* INSTRUCTIONS TO FOLLOW *
Only the lines of the data below from the one with "noncomputable section" through the one with "(hn : Squarefree" are wanted. Repeat them exactly.

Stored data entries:
import Literature.NumberTheory.Sieve.Maynard2016Lemma93MainSkeleton
import Literature.NumberTheory.Sieve.Maynard2016Lemma93EmSummation
import Literature.NumberTheory.Sieve.Maynard2016Lemma82
import HarnessLib

/-!
# Maynard 2016, proof of Lemma 9.3 — the error chain (display (9.26) and the first display of p. 24)

Sources: J. Maynard, *Dense clusters of primes in subsets*, Compositio Math. 152 (2016) 1517–1554 =
arXiv:1405.2593 [Maynard2016DenseClusters], proof of Lemma 9.3, p. 24 (display (9.26) and the
un-numbered first display of p. 24, «We first estimate the error term from (9.26) …»);
K. Ford, B. Green, S. Konyagin, J. Maynard, T. Tao, *Long gaps between primes*, JAMS 31 (2018)
[FordGreenKonyaginMaynardTao2018], §7 (7.5), (7.8) and Theorem 6 (7.13).

`Maynard2016Lemma93MainSkeleton` (`FGKMT2018.yVarM_eq_main_add_err`) splits `y^{(m)}_r` exactly into a
MAIN part (evaluated by (9.27)–(9.30)) and the ERROR part of (9.26),
`(∏r/φ_L(∏r)) ∑_c (1/φ_ω(c)) ∑_{q ∈ qBox} (y_{r[m↦c]⊙q} − y_{r[m↦c]}) σ(q)/φ_ω(∏q)`.
By Lemma 8.2 (tree `FGKMT2018.abs_yVar_sub_yVar_le`), `|y_{r'⊙q} − y_{r'}| ≪ T_k Y_{r'} (log ∏q)/log R`,
so the inner sum to control is the LOG-WEIGHTED absolute Euler sum
`∑_{q ∈ qBox} |σ(q)|/φ_ω(∏q) · log ∏qᵢ` — Maynard's `∑_{s,t} (log st)/(φ(s)φ_ω(st))`. This file proves:

* §1 an exact formula for log-weighted sums over `qBox` of a weight multiplicative under prime insertion
  (`sum_qBox_mul_log_prod_eq`): with `E_p` the Euler factors of `FGKMT2018.sum_qBox_prod_eq`,
  `∑_{q ∈ qBox(∏_{p∈s} p)} w(q) log ∏q = w(1) ∑_{p∈s} (E_p − 1) log p ∏_{p'∈s∖{p}} E_{p'}` («we substitute
  `log A = ∑_{p∣A} log p`, `A = pA'`, and swap the order of summation», p. 22), and the bound
  `≤ w(1) (∏_{p∈s} E_p) ∑_{p∈s} (E_p − 1) log p` for factors `E_p ≥ 1` (`sum_qBox_mul_log_prod_le`);
* §2 the absolute weight `|σ(q)|/φ_ω(∏q)`: multiplicativity (`abs_sigmaM_div_phiOmega_update_mul`), the census
  `∑_{j ∈ admIdx(p)∖{m}} |S'^{(m)}_p(j)| = [p ∤ a_m]((ω(p) − 1)/(p − 1) + [m ∉ admIdx(p)])`
  (`sum_erase_abs_sPrimeM_eq`, the absolute twin of `FGKMT2018.sum_erase_sPrimeM_eq`), the explicit Euler
  factor (`eulerFactorM_abs_sPrime`), and the arithmetic of the `t`-indices: `m ∉ admIdx(p)`, `p ∤ a_m`
  forces `p ∣ Δ*_m := ∏_{j≠m} |a_j b_m − a_m b_j|` (`dvd_prod_crossDet_of_not_mem_admIdx`; Maynard's
  «if `p ∣ W'_j/W_j` then `p ∣ a_m b_j − a_j b_m`»), `Δ*_m ≠ 0` for non-degenerate `𝓛`;
* §3 the bound of the first display of p. 24: for admissible non-degenerate `𝓛`, `k ≥ 2`, square-free `N`,
  every `m`, `M`:
  `∑_{q ∈ qBox N m M} |σ(q)|/φ_ω(∏q) · log ∏q ≤ K · ∏_{p∣Δ*_m}(1 + 1/p) · (1 + ∑_{p∣Δ*_m} log p/p)`
  with the absolute `K = 2e⁶e^{2e⁶}` (`sum_qBox_abs_sigmaM_log_le`) — the `s`-part is `O(1)` by the tree's
  `MaynardDense.sum_sqfree_coprime_pow_mul_log_div_le` («since there are `O(ω(u))` choices of `𝐬` with `s = u`,
  and we only consider primes `p > 2k²`»), the `t`-part is supported on the primes of `Δ*_m`
  («we are summing over square-free `t ∣ Δ`»). The printed `≪ (log log Δ)² ≪ (log log R)²` is then the frame
  bound `∏_{p∣Δ}(1+1/p) ≪ log log Δ`, `∑_{p∣Δ} log p/p ≪ log log Δ`, `Δ ≪ x^{O(k)}` (left to the assembler,
  exactly as for `MaynardDense.sum_divisors_log_div_phiOmega_le`).

No new definitions and no named facts.

## References
* J. Maynard, *Dense clusters of primes in subsets*, Compositio Math. 152 (2016), proof of Lemma 9.3
  p. 24, (9.26) and the first display of p. 24; proof of Prop. 9.2 p. 22 («swap the order of summation»)
  [Maynard2016DenseClusters].
* K. Ford, B. Green, S. Konyagin, J. Maynard, T. Tao, *Long gaps between primes*, JAMS 31 (2018), §7 (7.5),
  (7.8), Thm 6 (7.13) [FordGreenKonyaginMaynardTao2018].
-/

noncomputable section

open Finset
open scoped Nat

namespace Literature.NumberTheory.Sieve

namespace FGKMT2018

variable {k : ℕ}

/-! ### §1 Log-weighted Euler sums on `qBox` -/

/-- With one prime more in the modulus (`p ∤ N`): the `q ∈ qBox(N·p)` with `p ∤ ∏ qᵢ` are exactly `qBox(N)`.
[cite: Maynard2016DenseClusters, proof of Lemma 9.3 p. 24, (9.27) («by multiplicativity»)] -/
theorem filter_qBox_mul_not_dvd {L : Fin k → ℤ × ℤ} {B N : ℕ} (hN : N ≠ 0) {p : ℕ} (hp : p.Prime)
    (hpN : ¬ p ∣ N) (m : Fin k) (M : ℕ) :
    (qBox L B (N * p) m M).filter (fun q => ¬ p ∣ ∏ i, q i) = qBox L B N m M := by
  ext q
  simp only [Finset.mem_filter, mem_qBox_iff]
  constructor
  · rintro ⟨⟨hq, hm, hM⟩, hnd⟩
    exact ⟨mem_admBoxN_of_mem_mul_of_not_dvd hN hp hq hnd, hm, hM⟩
  · rintro ⟨hq, hm, hM⟩
    exact ⟨⟨admBoxN_subset_mul hN hp.ne_zero hq, hm, hM⟩, not_dvd_prod_of_mem_admBoxN hN hp hpN hq⟩

/-- `log n = ∑_{p ∣ n} log p` for square-free `n` («we substitute `log A = ∑_{p∣A} log p`»).
[cite: Maynard2016DenseClusters, proof of Prop. 9.2 p. 22] -/
theorem log_eq_sum_primeFactors_log {n : ℕ} (hn : Squarefree n) :
    Real.log (n : ℝ) = ∑ p ∈ n.primeFactors, Real.log p := by
  conv_lhs => rw [← Nat.prod_primeFactors_of_squarefree hn]
  rw [Nat.cast_prod, Real.log_prod]
  intro p hp
  exact_mod_cast (Nat.prime_of_mem_primeFactors hp).ne_zero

* COMPLETED EXERCISE *
noncomputable section

open Finset
open scoped Nat

namespace Literature.NumberTheory.Sieve

namespace FGKMT2018

variable {k : ℕ}

/-! ### §1 Log-weighted Euler sums on `qBox` -/

/-- With one prime more in the modulus (`p ∤ N`): the `q ∈ qBox(N·p)` with `p ∤ ∏ qᵢ` are exactly `qBox(N)`.
[cite: Maynard2016DenseClusters, proof of Lemma 9.3 p. 24, (9.27) («by multiplicativity»)] -/
theorem filter_qBox_mul_not_dvd {L : Fin k → ℤ × ℤ} {B N : ℕ} (hN : N ≠ 0) {p : ℕ} (hp : p.Prime)
    (hpN : ¬ p ∣ N) (m : Fin k) (M : ℕ) :
    (qBox L B (N * p) m M).filter (fun q => ¬ p ∣ ∏ i, q i) = qBox L B N m M := by
  ext q
  simp only [Finset.mem_filter, mem_qBox_iff]
  constructor
  · rintro ⟨⟨hq, hm, hM⟩, hnd⟩
    exact ⟨mem_admBoxN_of_mem_mul_of_not_dvd hN hp hq hnd, hm, hM⟩
  · rintro ⟨hq, hm, hM⟩
    exact ⟨⟨admBoxN_subset_mul hN hp.ne_zero hq, hm, hM⟩, not_dvd_prod_of_mem_admBoxN hN hp hpN hq⟩

/-- `log n = ∑_{p ∣ n} log p` for square-free `n` («we substitute `log A = ∑_{p∣A} log p`»).
[cite: Maynard2016DenseClusters, proof of Prop. 9.2 p. 22] -/
theorem log_eq_sum_primeFactors_log {n : ℕ} (hn : Squarefree n) :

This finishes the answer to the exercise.